____ Data for processing
import Mathlib
import Summits.NavierStokesRegularity.NavierStokesRegularity.Theorems.SymmetryModuliCountFarPastLedgerSliceDecomp
import Summits.NavierStokesRegularity.NavierStokesRegularity.Theorems.SymmetryModuliCountFarPastLedgerSliceConsistency
import HarnessLib

/-!
# Slice pressure, the canonical affine mode (crux `FarPastLedger`, line `uloc-gronwall-transplant`)

Helper file for the lead's stub `stub_fplSlicePressure` of crux stmt-NavierStokesRegularity-14060
(`SymmetryModuliCount.FarPastLedger`). Combining the local identity (`fpl_slice_identity`) with
the consistency of the splitting (`fpl_slice_consistency`): for EVERY adapted partition `(η, ζ)`
at `(c, R)` whose ball `B(c, 2R)` contains the origin,

  `Dq(x) - D(p̃[ηw])(x) + ∫ D³Γ∞(x-y)(·, ζw, ζw) dy = A`   for all `x ∈ B(c, 2R)`,

where `A` is the same covector computed from a fixed partition at `(0, 1)`
(`fpl_slice_eq_canonical`). Also: the far weight of `ζ w` is dominated by that of `w` off
`B(x₀, 3R)` (`fpl_far_weight_le`).
-/

noncomputable section

open MeasureTheory Set Filter Metric Topology
open scoped ContDiff Laplacian

set_option linter.dupNamespace false -- nested layout Summit.<S>.<Sub>, Sub = S (D-0017)

namespace Summit.NavierStokesRegularity.NavierStokesRegularity.Theorems

open Literature.Analysis.FluidPDE

-- nested operator types `E →L[ℝ] E →L[ℝ] E →L[ℝ] ℝ`
set_option maxSynthPendingDepth 3

/-- **THE CANONICAL AFFINE MODE.** With the data of `fpl_slice_identity` and a fixed adapted
partition `(η₁, ζ₁)` at `(0, 1)`, every adapted partition `(η, ζ)` at `(c, R)`, `R ≥ 1`, with
`0 ∈ B(c, 2R)` satisfies, for all `x ∈ B(c, 2R)`,
`Dq(x) - D(p̃[ηw])(x) + ∫ D³Γ∞_R(x-y)(·,ζw,ζw) = Dq(0) - D(p̃[η₁w])(0) + ∫ D³Γ∞_1(0-y)(·,ζ₁w,ζ₁w)`. -/
theorem fpl_slice_eq_canonical
    {w : EuclideanSpace ℝ (Fin 3) → EuclideanSpace ℝ (Fin 3)} (hw : ContDiff ℝ ∞ w)
    (hdiv : VectorCalculus.IsDivFree w) {M : ℝ} (hM : ∀ y, ‖w y‖ ≤ M)
    {q : EuclideanSpace ℝ (Fin 3) → ℝ} (hq : ContDiff ℝ ∞ q) {L : ℝ} (hL : ∀ x, ‖fderiv ℝ q x‖ ≤ L)
    (hΔq : ∀ x, (Δ q) x = -VectorCalculus.divergence (convect w w) x)
    {η₁ ζ₁ : EuclideanSpace ℝ (Fin 3) → ℝ} (hη₁ : ContDiff ℝ ∞ η₁) (hζ₁ : ContDiff ℝ ∞ ζ₁)
    (h1₁ : ∀ y, η₁ y ^ 2 + ζ₁ y ^ 2 = 1)
    (hη₁0 : ∀ y ∉ ball (0 : EuclideanSpace ℝ (Fin 3)) (4 * 1), η₁ y = 0)
    (hζ₁0 : ∀ y ∈ ball (0 : EuclideanSpace ℝ (Fin 3)) (3 * 1), ζ₁ y = 0)
    {c : EuclideanSpace ℝ (Fin 3)} {R : ℝ} (hR : 1 ≤ R)
    {η ζ : EuclideanSpace ℝ (Fin 3) → ℝ} (hη : ContDiff ℝ ∞ η) (hζ : ContDiff ℝ ∞ ζ)
    (h1 : ∀ y, η y ^ 2 + ζ y ^ 2 = 1) (hη0 : ∀ y ∉ ball c (4 * R), η y = 0)
    (hζ0 : ∀ y ∈ ball c (3 * R), ζ y = 0) (hc0 : (0 : EuclideanSpace ℝ (Fin 3)) ∈ ball c (2 * R))
    {x : EuclideanSpace ℝ (Fin 3)} (hx : x ∈ ball c (2 * R)) :
    fderiv ℝ q x - fderiv ℝ (normalisedPressure fun y => η y • w y) x +
        ∫ y, (evalDiag (ζ y • w y)).comp (fderiv ℝ (fderiv ℝ (fderiv ℝ (newtonFar (R / 2) R))) (x - y)) =
      fderiv ℝ q 0 - fderiv ℝ (normalisedPressure fun y => η₁ y • w y) 0 +
        ∫ y, (evalDiag (ζ₁ y • w y)).comp (fderiv ℝ (fderiv ℝ (fderiv ℝ (newtonFar (1 / 2) 1))) (0 - y)) := by
  -- the identity for `(c, R)` at `x` and at `0`
  have hx' := fpl_slice_identity hw hdiv hM hq hL hΔq hR hη hζ h1 hη0 hζ0 hx
  have h0' := fpl_slice_identity hw hdiv hM hq hL hΔq hR hη hζ h1 hη0 hζ0 hc0
  -- consistency at `0 ∈ B(c, 2R) ∩ B(0, 2)`
  have h00 : (0 : EuclideanSpace ℝ (Fin 3)) ∈ ball (0 : EuclideanSpace ℝ (Fin 3)) (2 * 1) :=
    mem_ball_self (by norm_num)
  have hcons := fpl_slice_consistency hw hM hR le_rfl hη hζ hη₁ hζ₁ h1 h1₁ hη0 hζ0 hη₁0 hζ₁0 hc0 h00
  rw [hx', ← h0']
  -- `Dq 0 - DN 0 + G 0 = Dq 0 - (DN 0 - G 0)` and the bracket is canonical
  have e : ∀ (a b g : EuclideanSpace ℝ (Fin 3) →L[ℝ] ℝ), a - b + g = a - (b - g) := fun a b g => by abel
  rw [e, e, hcons]

/-! ### The far weight of `ζ w` -/

/-- Integrability of `‖w‖² ‖y - x₀‖⁻⁴` off `B(x₀, 3R)` for a bounded continuous `w`, `R ≥ 1`. -/
theorem fpl_integrableOn_far_weight {w : EuclideanSpace ℝ (Fin 3) → EuclideanSpace ℝ (Fin 3)}
    (hw : Continuous w) {M : ℝ} (hM : ∀ y, ‖w y‖ ≤ M) (x₀ : EuclideanSpace ℝ (Fin 3)) {R : ℝ}
    (hR : 1 ≤ R) :
    IntegrableOn (fun y => ‖w y‖ ^ 2 / ‖y - x₀‖ ^ 4) (ball x₀ (3 * R))ᶜ volume := by
  set u : EuclideanSpace ℝ (Fin 3) → EuclideanSpace ℝ (Fin 3) := (ball x₀ (3 * R))ᶜ.indicator w with hu
  have hum : AEStronglyMeasurable u volume :=
    (hw.aestronglyMeasurable).indicator (measurableSet_ball.compl)
  have hM0 : 0 ≤ M := (norm_nonneg _).trans (hM x₀)
  have huM : ∀ y, ‖u y‖ ≤ M := fun y => by
    rw [hu]
    by_cases hy : y ∈ (ball x₀ (3 * R))ᶜ
    · rw [indicator_of_mem hy]; exact hM y
    · rw [indicator_of_notMem hy, norm_zero]; exact hM0
  have hu0 : ∀ y ∈ ball x₀ (3 * R), u y = 0 := fun y hy => by
    rw [hu]
    exact indicator_of_notMem (fun h : y ∈ (ball x₀ (3 * R))ᶜ => h hy) _
  have hint := fpl_integrable_far_weight hum huM hR hu0
  refine (hint.integrableOn (s := (ball x₀ (3 * R))ᶜ)).congr_fun (fun y hy => ?_)
    (measurableSet_ball.compl)
  simp only [hu, indicator_of_mem hy]

/-- **The far weight of `ζ w` is dominated by that of `w` off `B(x₀, 3R)`**: for `|ζ| ≤ 1`
vanishing on `B(x₀, 3R)`, `R ≥ 1`, `w` bounded continuous,
`∫ ‖ζ w‖² ‖y - x₀‖⁻⁴ ≤ ∫_{|y - x₀| ≥ 3R} ‖w‖² ‖y - x₀‖⁻⁴`. -/
theorem fpl_far_weight_le {w : EuclideanSpace ℝ (Fin 3) → EuclideanSpace ℝ (Fin 3)}
    (hw : Continuous w) {M : ℝ} (hM : ∀ y, ‖w y‖ ≤ M) {ζ : EuclideanSpace ℝ (Fin 3) → ℝ}
    (hζc : Continuous ζ) (hζ1 : ∀ y, |ζ y| ≤ 1) (x₀ : EuclideanSpace ℝ (Fin 3)) {R : ℝ} (hR : 1 ≤ R)
    (hζ0 : ∀ y ∈ ball x₀ (3 * R), ζ y = 0) :
    ∫ y, ‖ζ y • w y‖ ^ 2 / ‖y - x₀‖ ^ 4 ≤ ∫ y in (ball x₀ (3 * R))ᶜ, ‖w y‖ ^ 2 / ‖y - x₀‖ ^ 4 := by
  have hIw := fpl_integrableOn_far_weight hw hM x₀ hR
  -- the integrand of the left-hand side vanishes on the ball
  have e1 : ∫ y, ‖ζ y • w y‖ ^ 2 / ‖y - x₀‖ ^ 4 =
      ∫ y in (ball x₀ (3 * R))ᶜ, ‖ζ y • w y‖ ^ 2 / ‖y - x₀‖ ^ 4 := by
    refine (setIntegral_eq_integral_of_forall_compl_eq_zero (fun y hy => ?_)).symm
    have hy' : y ∈ ball x₀ (3 * R) := Set.notMem_compl_iff.1 hy
    rw [hζ0 y hy', zero_smul, norm_zero, zero_pow two_ne_zero, zero_div]
  rw [e1]
  -- pointwise comparison on the complement
  have hpt : ∀ y, ‖ζ y • w y‖ ^ 2 / ‖y - x₀‖ ^ 4 ≤ ‖w y‖ ^ 2 / ‖y - x₀‖ ^ 4 := fun y => by
    refine div_le_div_of_nonneg_right ?_ (by positivity)
    rw [norm_smul, mul_pow, Real.norm_eq_abs]
    have h1 : |ζ y| ^ 2 ≤ 1 := pow_le_one₀ (abs_nonneg _) (hζ1 y)
    nlinarith [sq_nonneg (‖w y‖)]
  have hIζ : IntegrableOn (fun y => ‖ζ y • w y‖ ^ 2 / ‖y - x₀‖ ^ 4) (ball x₀ (3 * R))ᶜ volume := by
    refine Integrable.mono' hIw ?_ (Eventually.of_forall fun y => ?_)
    · have h1 : AEMeasurable (fun y => ‖ζ y • w y‖ ^ 2) (volume.restrict (ball x₀ (3 * R))ᶜ) :=
        ((hζc.smul hw).norm.pow 2).aemeasurable
      have h2 : Measurable (fun y : EuclideanSpace ℝ (Fin 3) => ‖y - x₀‖ ^ 4) := by fun_prop
      exact (h1.div h2.aemeasurable).aestronglyMeasurable
    · rw [Real.norm_eq_abs, abs_of_nonneg (by positivity)]
      exact hpt y
  exact setIntegral_mono_on hIζ hIw (measurableSet_ball.compl) (fun y _ => hpt y)

/-- Registered form (sub-goal `fpl_sliceCanonical_main` of crux stmt-NavierStokesRegularity-14060):
the canonical affine mode. -/
theorem fpl_sliceCanonical_main :
    ∀ (w : EuclideanSpace ℝ (Fin 3) → EuclideanSpace ℝ (Fin 3)), ContDiff ℝ (⊤ : ℕ∞) w →
    Literature.Analysis.FluidPDE.VectorCalculus.IsDivFree w → ∀ (M : ℝ), (∀ y, ‖w y‖ ≤ M) →
    ∀ (q : EuclideanSpace ℝ (Fin 3) → ℝ), ContDiff ℝ (⊤ : ℕ∞) q → ∀ (L : ℝ), (∀ x, ‖fderiv ℝ q x‖ ≤ L) →
    (∀ x, Laplacian.laplacian q x =
      -Literature.Analysis.FluidPDE.VectorCalculus.divergence
        (Literature.Analysis.FluidPDE.convect w w) x) →
    ∀ (η₁ ζ₁ : EuclideanSpace ℝ (Fin 3) → ℝ), ContDiff ℝ (⊤ : ℕ∞) η₁ → ContDiff ℝ (⊤ : ℕ∞) ζ₁ →
    (∀ y, η₁ y ^ 2 + ζ₁ y ^ 2 = 1) →
    (∀ y ∉ Metric.ball (0 : EuclideanSpace ℝ (Fin 3)) (4 * 1), η₁ y = 0) →
    (∀ y ∈ Metric.ball (0 : EuclideanSpace ℝ (Fin 3)) (3 * 1), ζ₁ y = 0) →
    ∀ (c : EuclideanSpace ℝ (Fin 3)) (R : ℝ), 1 ≤ R →
    ∀ (η ζ : EuclideanSpace ℝ (Fin 3) → ℝ), ContDiff ℝ (⊤ : ℕ∞) η → ContDiff ℝ (⊤ : ℕ∞) ζ →
    (∀ y, η y ^ 2 + ζ y ^ 2 = 1) → (∀ y ∉ Metric.ball c (4 * R), η y = 0) →
    (∀ y ∈ Metric.ball c (3 * R), ζ y = 0) → (0 : EuclideanSpace ℝ (Fin 3)) ∈ Metric.ball c (2 * R) →
    ∀ x ∈ Metric.ball c (2 * R),
    fderiv ℝ q x - fderiv ℝ (Literature.Analysis.FluidPDE.normalisedPressure fun y => η y • w y) x +
        ∫ y, (Literature.Analysis.FluidPDE.evalDiag (ζ y • w y)).comp
          (fderiv ℝ (fderiv ℝ (fderiv ℝ (Literature.Analysis.FluidPDE.newtonFar (R / 2) R))) (x - y)) =
      fderiv ℝ q 0 - fderiv ℝ (Literature.Analysis.FluidPDE.normalisedPressure fun y => η₁ y • w y) 0 +
        ∫ y, (Literature.Analysis.FluidPDE.evalDiag (ζ₁ y • w y)).comp
          (fderiv ℝ (fderiv ℝ (fderiv ℝ (Literature.Analysis.FluidPDE.newtonFar (1 / 2) 1))) (0 - y)) :=
  fun _ hw hdiv _ hM _ hq _ hL hΔq _ _ hη₁ hζ₁ h1₁ hη₁0 hζ₁0 _ _ hR _ _ hη hζ h1 hη0 hζ0 hc0 _ hx =>
    fpl_slice_eq_canonical hw hdiv hM hq hL hΔq hη₁ hζ₁ h1₁ hη₁0 hζ₁0 hR hη hζ h1 hη0 hζ0 hc0 hx

end Summit.NavierStokesRegularity.NavierStokesRegularity.Theorems

end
________
### Your objective:
Return a word-for-word copy of the lines above from the one holding "set u : EuclideanSpace" through the one holding "x₀ (3 * R))ᶜ, ‖w", with both of them included and nothing besides.

### Problem solution:
  set u : EuclideanSpace ℝ (Fin 3) → EuclideanSpace ℝ (Fin 3) := (ball x₀ (3 * R))ᶜ.indicator w with hu
  have hum : AEStronglyMeasurable u volume :=
    (hw.aestronglyMeasurable).indicator (measurableSet_ball.compl)
  have hM0 : 0 ≤ M := (norm_nonneg _).trans (hM x₀)
  have huM : ∀ y, ‖u y‖ ≤ M := fun y => by
    rw [hu]
    by_cases hy : y ∈ (ball x₀ (3 * R))ᶜ
    · rw [indicator_of_mem hy]; exact hM y
    · rw [indicator_of_notMem hy, norm_zero]; exact hM0
  have hu0 : ∀ y ∈ ball x₀ (3 * R), u y = 0 := fun y hy => by
    rw [hu]
    exact indicator_of_notMem (fun h : y ∈ (ball x₀ (3 * R))ᶜ => h hy) _
  have hint := fpl_integrable_far_weight hum huM hR hu0
  refine (hint.integrableOn (s := (ball x₀ (3 * R))ᶜ)).congr_fun (fun y hy => ?_)
    (measurableSet_ball.compl)
  simp only [hu, indicator_of_mem hy]

/-- **The far weight of `ζ w` is dominated by that of `w` off `B(x₀, 3R)`**: for `|ζ| ≤ 1`
vanishing on `B(x₀, 3R)`, `R ≥ 1`, `w` bounded continuous,
`∫ ‖ζ w‖² ‖y - x₀‖⁻⁴ ≤ ∫_{|y - x₀| ≥ 3R} ‖w‖² ‖y - x₀‖⁻⁴`. -/
theorem fpl_far_weight_le {w : EuclideanSpace ℝ (Fin 3) → EuclideanSpace ℝ (Fin 3)}
    (hw : Continuous w) {M : ℝ} (hM : ∀ y, ‖w y‖ ≤ M) {ζ : EuclideanSpace ℝ (Fin 3) → ℝ}
    (hζc : Continuous ζ) (hζ1 : ∀ y, |ζ y| ≤ 1) (x₀ : EuclideanSpace ℝ (Fin 3)) {R : ℝ} (hR : 1 ≤ R)
    (hζ0 : ∀ y ∈ ball x₀ (3 * R), ζ y = 0) :
    ∫ y, ‖ζ y • w y‖ ^ 2 / ‖y - x₀‖ ^ 4 ≤ ∫ y in (ball x₀ (3 * R))ᶜ, ‖w y‖ ^ 2 / ‖y - x₀‖ ^ 4 := by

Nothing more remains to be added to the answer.